Liturgy of the Eucharist – Part 7

May 22nd, 2011  |  Published in New Roman Missal

Dear Friends,

One of the most noticeable revisions in the text for the words of consecration in the Eucharistic Prayer is the replacement of “for all” with “for many.” At the most basic level, “for many” is a faithful translation of the Latin phrase, “pro multis.” Also, in Isaiah 53:12 the prophet said that the Messiah would take away “the sins of many,” and Christ himself also said that his Blood would be shed for “many” (see Matthew 26:28 and Mark 14:24). This does not mean, however, that Jesus did not die for the sake of all people. That he did and Sacred Scripture upholds that. It also upholds the truth that each person must also accept and abide in the grace won by Christ in order to gain eternal life. The use of the phrase “for many” affirms that salvation is not completely automatic.

The phrase should also not be seen as overly restrictive. The fact that Jesus was only addressing the apostles in the upper room implies far-reaching inclusion – that many more besides the twelve would receive the benefits from the new covenant sealed by his blood.

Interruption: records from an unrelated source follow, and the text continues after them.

/-- **Brown's theorem, supporting-hyperplane form.** `p ~ q` in the pencil rule iff the lifted
points `𝓛 p`, `𝓛 q` lie on a common hyperplane `{w | ⟪n, w⟫ + δ = 0}` (`n ≠ 0`) of `F × ℝ` whose
closed half-space `{w | 0 ≤ ⟪n, w⟫ + δ}` contains the lifted configuration (Brown 1979;
Boissonnat–Yvinec 1998, Lemma 17.2.2 and Thm 17.3.1 for the paraboloid, §17.6 for the attribution).
[cite: BoissonnatYvinec1998, Lemma 17.2.2 and Thm 17.3.1] -/
theorem isMoebiusDelaunayPair_iff_stereoLift {ω : Set F} {p q : F} :
    IsMoebiusDelaunayPair ω p q ↔ ∃ (n : WithLp 2 (F × ℝ)) (δ : ℝ), n ≠ 0 ∧
      inner ℝ n (stereoLift p) + δ = 0 ∧ inner ℝ n (stereoLift q) + δ = 0 ∧
      ∀ z ∈ ω, 0 ≤ inner ℝ n (stereoLift z) + δ := by
  constructor
  · rintro ⟨a, c, b, hne, hp, hq, hω⟩
    refine ⟨WithLp.toLp 2 ((2 : ℝ)⁻¹ • b, (a - c) / 2), (a + c) / 2, ?_, ?_, ?_, fun z hz => ?_⟩
    · intro hn
      rw [WithLp.toLp_eq_zero, Prod.mk_eq_zero, smul_eq_zero] at hn
      obtain ⟨hb, hac⟩ := hn
      have hb : b = 0 := hb.resolve_left (by norm_num)
      have hac : a = c := by linarith [div_eq_zero_iff.1 hac |>.resolve_right two_ne_zero]
      have ha : a = 0 := by
        rw [hb, inner_zero_left, add_zero, ← hac] at hp
        have : a * (‖p‖ ^ 2 + 1) = 0 := by linarith
        exact (mul_eq_zero.1 this).resolve_right (by positivity)
      exact hne.elim (fun h => h ha) fun h => h.elim (fun h => h hb) fun h => h (hac ▸ ha)
    all_goals
      rw [inner_stereoLift_add, WithLp.toLp_snd, WithLp.toLp_fst, smul_smul,
        mul_inv_cancel₀ (two_ne_zero (α := ℝ)), one_smul]
    · rw [show (a - c) / 2 + (a + c) / 2 = a by ring, show (a + c) / 2 - (a - c) / 2 = c by ring, hp,
        mul_zero]
    · rw [show (a - c) / 2 + (a + c) / 2 = a by ring, show (a + c) / 2 - (a - c) / 2 = c by ring, hq,
        mul_zero]
    · rw [show (a - c) / 2 + (a + c) / 2 = a by ring, show (a + c) / 2 - (a - c) / 2 = c by ring]
      exact mul_nonneg (inv_nonneg.2 (one_add_norm_sq_pos z).le) (hω z hz)
  · rintro ⟨n, δ, hn, hp, hq, hω⟩
    refine ⟨n.snd + δ, δ - n.snd, (2 : ℝ) • n.fst, ?_, ?_, ?_, fun z hz => ?_⟩
    · by_contra hcon
      simp only [not_or, not_not] at hcon
      obtain ⟨h₁, h₂, h₃⟩ := hcon
      apply hn
      have hfst : n.fst = 0 := (smul_eq_zero.1 h₂).resolve_left two_ne_zero
      have hsnd : n.snd = 0 := by linarith
      rw [WithLp.ext_iff]
      exact Prod.ext hfst hsnd
    · have h := inner_stereoLift_add n δ p
      rw [hp, eq_comm, mul_eq_zero] at h
      exact h.resolve_left (inv_ne_zero (one_add_norm_sq_pos p).ne')
    · have h := inner_stereoLift_add n δ q
      rw [hq, eq_comm, mul_eq_zero] at h
      exact h.resolve_left (inv_ne_zero (one_add_norm_sq_pos q).ne')
    · have h := inner_stereoLift_add n δ z
      have h0 := hω z hz
      rw [h] at h0
      exact le_of_mul_le_mul_left (by simpa using h0) (inv_pos.2 (one_add_norm_sq_pos z))

/-- The closed half-space `{w | 0 ≤ ⟪n, w⟫ + δ}` is convex. [folklore] -/
theorem convex_halfSpace_inner_add (n : WithLp 2 (F × ℝ)) (δ : ℝ) :
    Convex ℝ {w : WithLp 2 (F × ℝ) | 0 ≤ inner ℝ n w + δ} := by
  have : {w : WithLp 2 (F × ℝ) | 0 ≤ inner ℝ n w + δ} = {w | -δ ≤ innerₗ (WithLp 2 (F × ℝ)) n w} := by
    ext w; simp only [mem_setOf_eq, innerₗ_apply_apply]; constructor <;> intro h <;> linarith
  rw [this]
  exact convex_halfSpace_ge (innerₗ (WithLp 2 (F × ℝ)) n).isLinear _

/-- **Brown's theorem, convex-hull form**: `p ~ q` in the pencil rule iff `𝓛 p` and `𝓛 q` lie on a
common supporting hyperplane of the convex hull of the lifted configuration `𝓛 '' ω` — i.e. in a
common proper face of that convex body; for finite `ω` in general position (all faces simplices)
this says that `[𝓛 p, 𝓛 q]` is an edge of the inscribed polytope `conv (𝓛 '' ω)`
(`moebiusDelaunayGraph_adj_iff_isExposed`; Brown 1979; Boissonnat–Yvinec 1998, Thm 17.3.1;
Edelsbrunner 2001, §5.1). [cite: BoissonnatYvinec1998, Lemma 17.2.2 and Thm 17.3.1] -/
theorem isMoebiusDelaunayPair_iff_convexHull_stereoLift {ω : Set F} {p q : F} :
    IsMoebiusDelaunayPair ω p q ↔ ∃ (n : WithLp 2 (F × ℝ)) (δ : ℝ), n ≠ 0 ∧
      inner ℝ n (stereoLift p) + δ = 0 ∧ inner ℝ n (stereoLift q) + δ = 0 ∧
      ∀ w ∈ convexHull ℝ (stereoLift '' ω), 0 ≤ inner ℝ n w + δ := by
  rw [isMoebiusDelaunayPair_iff_stereoLift]
  refine exists_congr fun n => exists_congr fun δ => and_congr_right fun _ =>
    and_congr_right fun _ => and_congr_right fun _ => ⟨fun h => ?_, fun h z hz => ?_⟩
  · exact convexHull_min (by rintro _ ⟨z, hz, rfl⟩; exact h z hz) (convex_halfSpace_inner_add n δ)
  · exact h _ (subset_convexHull ℝ _ ⟨z, hz, rfl⟩)

/-! ### The unit inversion upstairs: reflection in the equator -/

/-- `‖ι z‖ = ‖z‖⁻¹` for the unit inversion `ι = inversion 0 1` and `z ≠ 0`. [folklore] -/
theorem norm_inversion_zero_one {z : F} (hz : z ≠ 0) : ‖inversion (0 : F) 1 z‖ = ‖z‖⁻¹ := by
  rw [inversion_zero_one_apply, norm_smul, norm_inv, norm_pow, norm_norm]
  have h : ‖z‖ ≠ 0 := norm_ne_zero_iff.2 hz
  field_simp

/-- **Inversion is the equatorial reflection upstairs**: for `z ≠ 0`,
`𝓛 (ι z) = (y, −t)` where `𝓛 z = (y, t)` and `ι = inversion 0 1` is the unit inversion. Hence `ι`
acts on lifted configurations by a linear isometry of `F × ℝ`, permuting supporting hyperplanes —
the geometric content of `moebiusDelaunayGraphInversionIso`. [folklore] -/
theorem stereoLift_inversion {z : F} (hz : z ≠ 0) :
    stereoLift (inversion (0 : F) 1 z) = WithLp.toLp 2 ((stereoLift z).fst, -(stereoLift z).snd) := by
  have h0 : ‖z‖ ≠ 0 := norm_ne_zero_iff.2 hz
  have h1 := (one_add_norm_sq_pos z).ne'
  rw [stereoLift, norm_inversion_zero_one hz, inversion_zero_one_apply, smul_smul, stereoLift_fst,
    stereoLift_snd]
  congr 2
  · congr 1
    field_simp
    ring
  · field_simp
    ring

After the consecration of the bread and wine into the Body and Blood of Christ the priest will simply announce “The Mystery of Faith.” Currently he says, “Let us proclaim the Mystery of Faith.

The Mystery of Faith” is a declarative statement about the Eucharist now present on the altar. Blessed John Paul II once reflected on these words in his encyclical “Ecclesia de Eucharistia,” writing that the very thought of the mysterious gift of the Eucharist should fill us with “profound amazement and gratitude.

In response to the priest’s statement, the people will make one of the following three acclamations:


We proclaim your Death, O Lord, and profess your
Resurrection until you come again.

When we eat this Bread and drink this Cup,
we proclaim your Death, O Lord, until you come.

Save us, O Savior of the world, for by your Cross
and Resurrection you have set us free.

All three of these acclamations are rooted in scripture (see 1 Cor. 11:26 and John 4:42).

What is clearly missing, though, is “Christ has died. Christ is Risen. Christ will come again.” This acclamation is not found in the Latin, nor does it directly address Christ made present in the Blessed Sacrament or speak of our relationship with him as the others do.